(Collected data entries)
import Mathlib
import HarnessLib
import Summits.QuantumAdvantage.QuantumAdvantage.Theses.CompactnessLift
import Literature.Computability.QuantumComplexity.BQTime
import Literature.Computability.Complexity.RelativizedTime

/-!
# Strategist sketch — crux `CompactnessPrinciple` (stmt-QuantumAdvantage-15270), route CompactnessLift

§0  the crux AS TYPED is an artefact (`bp (DTIME n^c)` = BPP by coin padding): `CompactnessPrinciple`
    follows from the routine padding lemma alone, and `LanguageLadder` gives the summit outright;
§1  the INTENDED crux `CP'` over the honest classes `BQTime` / `BPTime` (RelativizedTime.lean, BQTime.lean),
    its logic (`CP' ↔ (Ladder' → S)`, `S → CP'`);
§2  the typed decomposition candidates D1 (selection ∧ uniform diagonalization), D2 (envelope language),
    D3 (promise lift), Dε (PP case split) with their assemblies PROVED — the census records which of the
    human's conditions (c)/(d) each violates;
§3  the negative side, typed: `OracleDichotomyPos` (relativized counterexample to CP').
-/

set_option linter.dupNamespace false
set_option linter.unusedVariables false

noncomputable section

namespace Summit.QuantumAdvantage.QuantumAdvantage.Cruxes.CompactnessPrinciple.Strategist

open Literature.Computability.Complexity Literature.Computability.Cryptography
  Literature.Computability.QuantumComplexity
open Summit.QuantumAdvantage.QuantumAdvantage.Theses.CompactnessLift (CompactnessPrinciple LanguageLadder)

/-! ## §0 The crux as typed -/

/-- The quadratic level, literally the comprehension inlined by the route (`rfl`, BQTime.lean). -/
abbrev QuadQ : Set (Language Bool) := BQTime fun n => n ^ 2

/-- The coin-padding lemma of the refuter memo (routine TM2 construction, NOT a Literature fact):
the free coin polynomial of `bp` pads the inner input, so one absolute exponent covers `BPP`. -/
def PaddingCollapse : Prop := ∃ c₀ : ℕ, BPP ⊆ bp (DTIME fun n => n ^ c₀)

/-- `CompactnessPrinciple` AS TYPED follows from the padding lemma alone (`QuadQ ⊆ BQP` is the tree's
`BQTime_pow_subset_BQP 2`): the item carries no open content. -/
theorem compactnessPrinciple_of_paddingCollapse (h : PaddingCollapse) : CompactnessPrinciple := by
  intro hsub
  obtain ⟨c₀, hc₀⟩ := h
  refine ⟨c₀, fun L hL => hc₀ (hsub ?_)⟩
  exact BQTime_pow_subset_BQP 2 hL

/-- … and `LanguageLadder` AS TYPED gives the summit outright (level `c₀` of the ladder is a `BQP`
language outside `bp (DTIME n^c₀) ⊇ BPP`). -/
theorem summit_of_languageLadder (h : PaddingCollapse) (hL : LanguageLadder) : QuantumAdvantage := by
  obtain ⟨c₀, hc₀⟩ := h
  obtain ⟨L, hLq, hLc⟩ := hL c₀
  exact ⟨L, BQTime_pow_subset_BQP 2 hLq, fun hB => hLc (hc₀ hB)⟩

/-! ## §1 The intended crux over honest classes -/

/-- CP' — the compactness principle over `BPTime` (coins AND time `O(n^c)` measured in `|x|`). -/
def CP' : Prop := BQP ⊆ BPP → ∃ c : ℕ, QuadQ ⊆ BPTime fun n => n ^ c

/-- ¬UC' — the language ladder over `BPTime`. -/
def Ladder' : Prop := ∀ c : ℕ, ∃ L ∈ QuadQ, L ∉ BPTime fun n => n ^ c

/-- S → CP' (vacuously): CP' is a CONSEQUENCE of the summit, not summit-or-harder. -/
theorem cp'_of_summit (h : QuantumAdvantage) : CP' := by
  intro hsub
  obtain ⟨L, hL, hLB⟩ := h
  exact absurd (hsub hL) hLB

/-- CP' ↔ (Ladder' → S): the intended crux is exactly the bridge of the bridge split S ⇐ T ∧ (T → S),
T = Ladder'. -/
theorem cp'_iff : CP' ↔ (Ladder' → QuantumAdvantage) := by
  constructor
  · intro h hlad
    by_contra hS
    have hsub : BQP ⊆ BPP := fun L hL => by
      by_contra hLB
      exact hS ⟨L, hL, hLB⟩
    obtain ⟨c, hc⟩ := h hsub
    obtain ⟨L, hL, hLc⟩ := hlad c
    exact hLc (hc hL)
  · intro h hsub
    by_contra hne
    push Not at hne
    have hlad : Ladder' := fun c => by
      obtain ⟨L, hL, hLc⟩ := Set.not_subset.1 (hne c)
      exact ⟨L, hL, hLc⟩
    obtain ⟨L, hL, hLB⟩ := h hlad
    exact hLB (hsub hL)

/-! ## §2 Decomposition candidates (typed; assemblies proved) -/

/-! ### D1 — selection ∧ uniform diagonalization -/

/-- A COMPUTABLY WITNESSED ladder: ONE TM2 machine generates, on input `⟨1^c, 1^n⟩`, the `n`-th
circuit of the level-`c` witness within `C_c·n² + C_c` steps; level `c` decides some language
outside `BPTime(n^c)`. (Intensional uniformity: the delayed diagonalization of `UnifDiag` clocks this
one machine; a merely extensional `Computable` generator would not do.) -/
def CWL' : Prop :=
  ∃ (Fs : ℕ → QCircuitFamily cliffordT) (Cs : ℕ → ℕ),
    (∃ M : Turing.TM2ComputableAux Bool Bool,
      ComputesInTime (fun p : ℕ × ℕ => boolPair (Computability.unaryEncodeNat p.1) (Computability.unaryEncodeNat p.2))
        (QCircuit.sigmaEncode (G := cliffordT))
        (fun p : ℕ × ℕ => (⟨p.2, (Fs p.1).ancillas p.2, (Fs p.1).circ p.2⟩ : Σ n m : ℕ, QCircuit cliffordT (n + m)))
        (fun p => Cs p.1 * p.2 ^ 2 + Cs p.1) M) ∧
    ∀ c, (Fs c).IsOracleFree ∧ ∃ L : Language Bool,
      (∀ x, (x ∈ L → 2 / 3 ≤ (Fs c).acceptProbOn 0 x) ∧ (x ∉ L → (Fs c).acceptProbOn 0 x ≤ 1 / 3)) ∧
      L ∉ BPTime fun n => n ^ c

/-- D1 piece A' (OPEN, ≡ CP' modulo theorems): a ladder, if it exists, can be computably witnessed. -/
def Selection : Prop := Ladder' → CWL'

/-- D1 piece B' (THEOREM-TYPE, Schöning 1982 / Ladner 1975 delayed diagonalization; XL in Lean): a
computably witnessed ladder glues into ONE `BQP` language outside `BPP`. -/
def UnifDiag : Prop := CWL' → QuantumAdvantage

/-- D1 assembly (pure logic). -/
theorem cp'_of_selection_unifDiag (hA : Selection) (hB : UnifDiag) : CP' :=
  cp'_iff.2 fun hlad => hB (hA hlad)

/-! ### D2 — envelope (uniformly hard) language -/

/-- D2 piece ENV' (OPEN, believed false; relativized-false in Sipser/Hartmanis–Hemachandra-type worlds):
some `BQP` language is uniformly hard for the quadratic level under fixed-polynomial-time many-one
reductions ("QuadQ has a syntactic envelope inside BQP"). -/
def Envelope : Prop :=
  ∃ K ∈ BQP, ∃ d : ℕ, ∀ L ∈ QuadQ, ∃ f : List Bool → List Bool,
    f ∈ FTIME (fun n => n ^ d) ∧ ∀ x, x ∈ L ↔ f x ∈ K

/-- D2 piece (ROUTINE, TM2 construction): `BPTime` levels are closed under fixed-poly-time reductions
with a uniform exponent. -/
def BPTimeClosure : Prop :=
  ∀ d k : ℕ, ∃ c : ℕ, ∀ (K L : Language Bool) (f : List Bool → List Bool),
    f ∈ FTIME (fun n => n ^ d) → (∀ x, x ∈ L ↔ f x ∈ K) →
    K ∈ BPTime (fun n => n ^ k) → L ∈ BPTime fun n => n ^ c

/-- D2/Dε piece (ROUTINE, TM2 construction; RelativizedTime.lean "Not here"): the hard half of
`BPP = ⋃ₖ BPTIME(nᵏ)`. -/
def BPPSlices : Prop := BPP ⊆ ⋃ k : ℕ, BPTime fun n => n ^ k

/-- D2 assembly. -/
theorem cp'_of_envelope (h₁ : Envelope) (h₂ : BPTimeClosure) (h₃ : BPPSlices) : CP' := by
  intro hsub
  obtain ⟨K, hK, d, hred⟩ := h₁
  obtain ⟨k, hk⟩ := Set.mem_iUnion.1 (h₃ (hsub hK))
  obtain ⟨c, hc⟩ := h₂ d k
  exact ⟨c, fun L hL => by
    obtain ⟨f, hf, hfx⟩ := hred L hL
    exact hc K L f hf hfx hk⟩

/-! ### D3 — the promise lift (shared crux stmt-QuantumAdvantage-0250, FR-false) -/

/-- D3 piece: PlLift (stmt-0250 verbatim shape). -/
def PlLift : Prop := BQP ⊆ BPP → PromiseBQP ⊆ PromiseBPP'

/-- D3 piece (support 15273 retyped over `BPTime`; L-sized, known technique). -/
def PlImpliesCp' : Prop := PlLift → CP'

/-- D3 assembly (modus ponens — `trivial_seam`). -/
theorem cp'_of_plLift (h₁ : PlLift) (h₂ : PlImpliesCp') : CP' := h₂ h₁

/-! ### Dε — case split on the counting collapse -/

/-- Dε piece (THEOREM-TYPE, XL: `BQTime(n²) ⊆ PPTIME(n^a)` uniformly (Adleman–DeMarrais–Huang) +
a PP-universal language under fixed-poly reductions + `BPPSlices` + `BPTimeClosure`). -/
def PPCollapseUniform : Prop := PP ⊆ BPP → ∃ c : ℕ, QuadQ ⊆ BPTime fun n => n ^ c

/-- Dε piece (OPEN; ≡ CP' in every world anyone believes in): CP' granted `PP ⊄ BPP`. -/
def CP'modPP : Prop := ¬ (PP ⊆ BPP) → CP'

/-- Dε assembly (excluded middle — `trivial_seam`). -/
theorem cp'_of_ppCases (h₁ : PPCollapseUniform) (h₂ : CP'modPP) : CP' := by
  by_cases h : PP ⊆ BPP
  · exact fun _ => h₁ h
  · exact h₂ h

/-! ## §3 The negative side, typed -/

/-- OracleDichotomy, positive form (a RELATIVIZED counterexample to CP'): an oracle with the language
collapse but no uniform classical exponent for the quadratic quantum level. Typable now
(`BQTimeRel`, `BPTimeRel`, BQTime.lean / RelativizedTime.lean); recommended signature for the
route's informal item stmt-QuantumAdvantage-15277. -/
def OracleDichotomyPos : Prop :=
  ∃ A : Language Bool, BQPRel A ⊆ BPPRel (Oracle.ofLanguage A) ∧
    ∀ c : ℕ, ∃ L ∈ BQTimeRel A (fun n => n ^ 2), L ∉ BPTimeRel (Oracle.ofLanguage A) fun n => n ^ c

/-- Its negation at every oracle is what a RELATIVIZING proof of CP' would give (the relativized CP'). -/
def CP'Rel (A : Language Bool) : Prop :=
  BQPRel A ⊆ BPPRel (Oracle.ofLanguage A) →
    ∃ c : ℕ, BQTimeRel A (fun n => n ^ 2) ⊆ BPTimeRel (Oracle.ofLanguage A) fun n => n ^ c

theorem oracleDichotomyPos_iff : OracleDichotomyPos ↔ ∃ A, ¬ CP'Rel A := by
  constructor
  · rintro ⟨A, hsub, hlad⟩
    refine ⟨A, fun h => ?_⟩
    obtain ⟨c, hc⟩ := h hsub
    obtain ⟨L, hL, hLc⟩ := hlad c
    exact hLc (hc hL)
  · rintro ⟨A, hA⟩
    unfold CP'Rel at hA
    push Not at hA
    obtain ⟨hsub, hne⟩ := hA
    exact ⟨A, hsub, fun c => by
      obtain ⟨L, hL, hLc⟩ := Set.not_subset.1 (hne c)
      exact ⟨L, hL, hLc⟩⟩

end Summit.QuantumAdvantage.QuantumAdvantage.Cruxes.CompactnessPrinciple.Strategist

#### [What is required]
From the records above, transcribe without alteration every line from the one with "uniform diagonalization -/" to the one with "D2 piece ENV'", inclusive.

#### [Answer box]
/-! ### D1 — selection ∧ uniform diagonalization -/

/-- A COMPUTABLY WITNESSED ladder: ONE TM2 machine generates, on input `⟨1^c, 1^n⟩`, the `n`-th
circuit of the level-`c` witness within `C_c·n² + C_c` steps; level `c` decides some language
outside `BPTime(n^c)`. (Intensional uniformity: the delayed diagonalization of `UnifDiag` clocks this
one machine; a merely extensional `Computable` generator would not do.) -/
def CWL' : Prop :=
  ∃ (Fs : ℕ → QCircuitFamily cliffordT) (Cs : ℕ → ℕ),
    (∃ M : Turing.TM2ComputableAux Bool Bool,
      ComputesInTime (fun p : ℕ × ℕ => boolPair (Computability.unaryEncodeNat p.1) (Computability.unaryEncodeNat p.2))
        (QCircuit.sigmaEncode (G := cliffordT))
        (fun p : ℕ × ℕ => (⟨p.2, (Fs p.1).ancillas p.2, (Fs p.1).circ p.2⟩ : Σ n m : ℕ, QCircuit cliffordT (n + m)))
        (fun p => Cs p.1 * p.2 ^ 2 + Cs p.1) M) ∧
    ∀ c, (Fs c).IsOracleFree ∧ ∃ L : Language Bool,
      (∀ x, (x ∈ L → 2 / 3 ≤ (Fs c).acceptProbOn 0 x) ∧ (x ∉ L → (Fs c).acceptProbOn 0 x ≤ 1 / 3)) ∧
      L ∉ BPTime fun n => n ^ c

/-- D1 piece A' (OPEN, ≡ CP' modulo theorems): a ladder, if it exists, can be computably witnessed. -/
def Selection : Prop := Ladder' → CWL'

/-- D1 piece B' (THEOREM-TYPE, Schöning 1982 / Ladner 1975 delayed diagonalization; XL in Lean): a
computably witnessed ladder glues into ONE `BQP` language outside `BPP`. -/
def UnifDiag : Prop := CWL' → QuantumAdvantage

/-- D1 assembly (pure logic). -/
theorem cp'_of_selection_unifDiag (hA : Selection) (hB : UnifDiag) : CP' :=
  cp'_iff.2 fun hlad => hB (hA hlad)

/-! ### D2 — envelope (uniformly hard) language -/

/-- D2 piece ENV' (OPEN, believed false; relativized-false in Sipser/Hartmanis–Hemachandra-type worlds):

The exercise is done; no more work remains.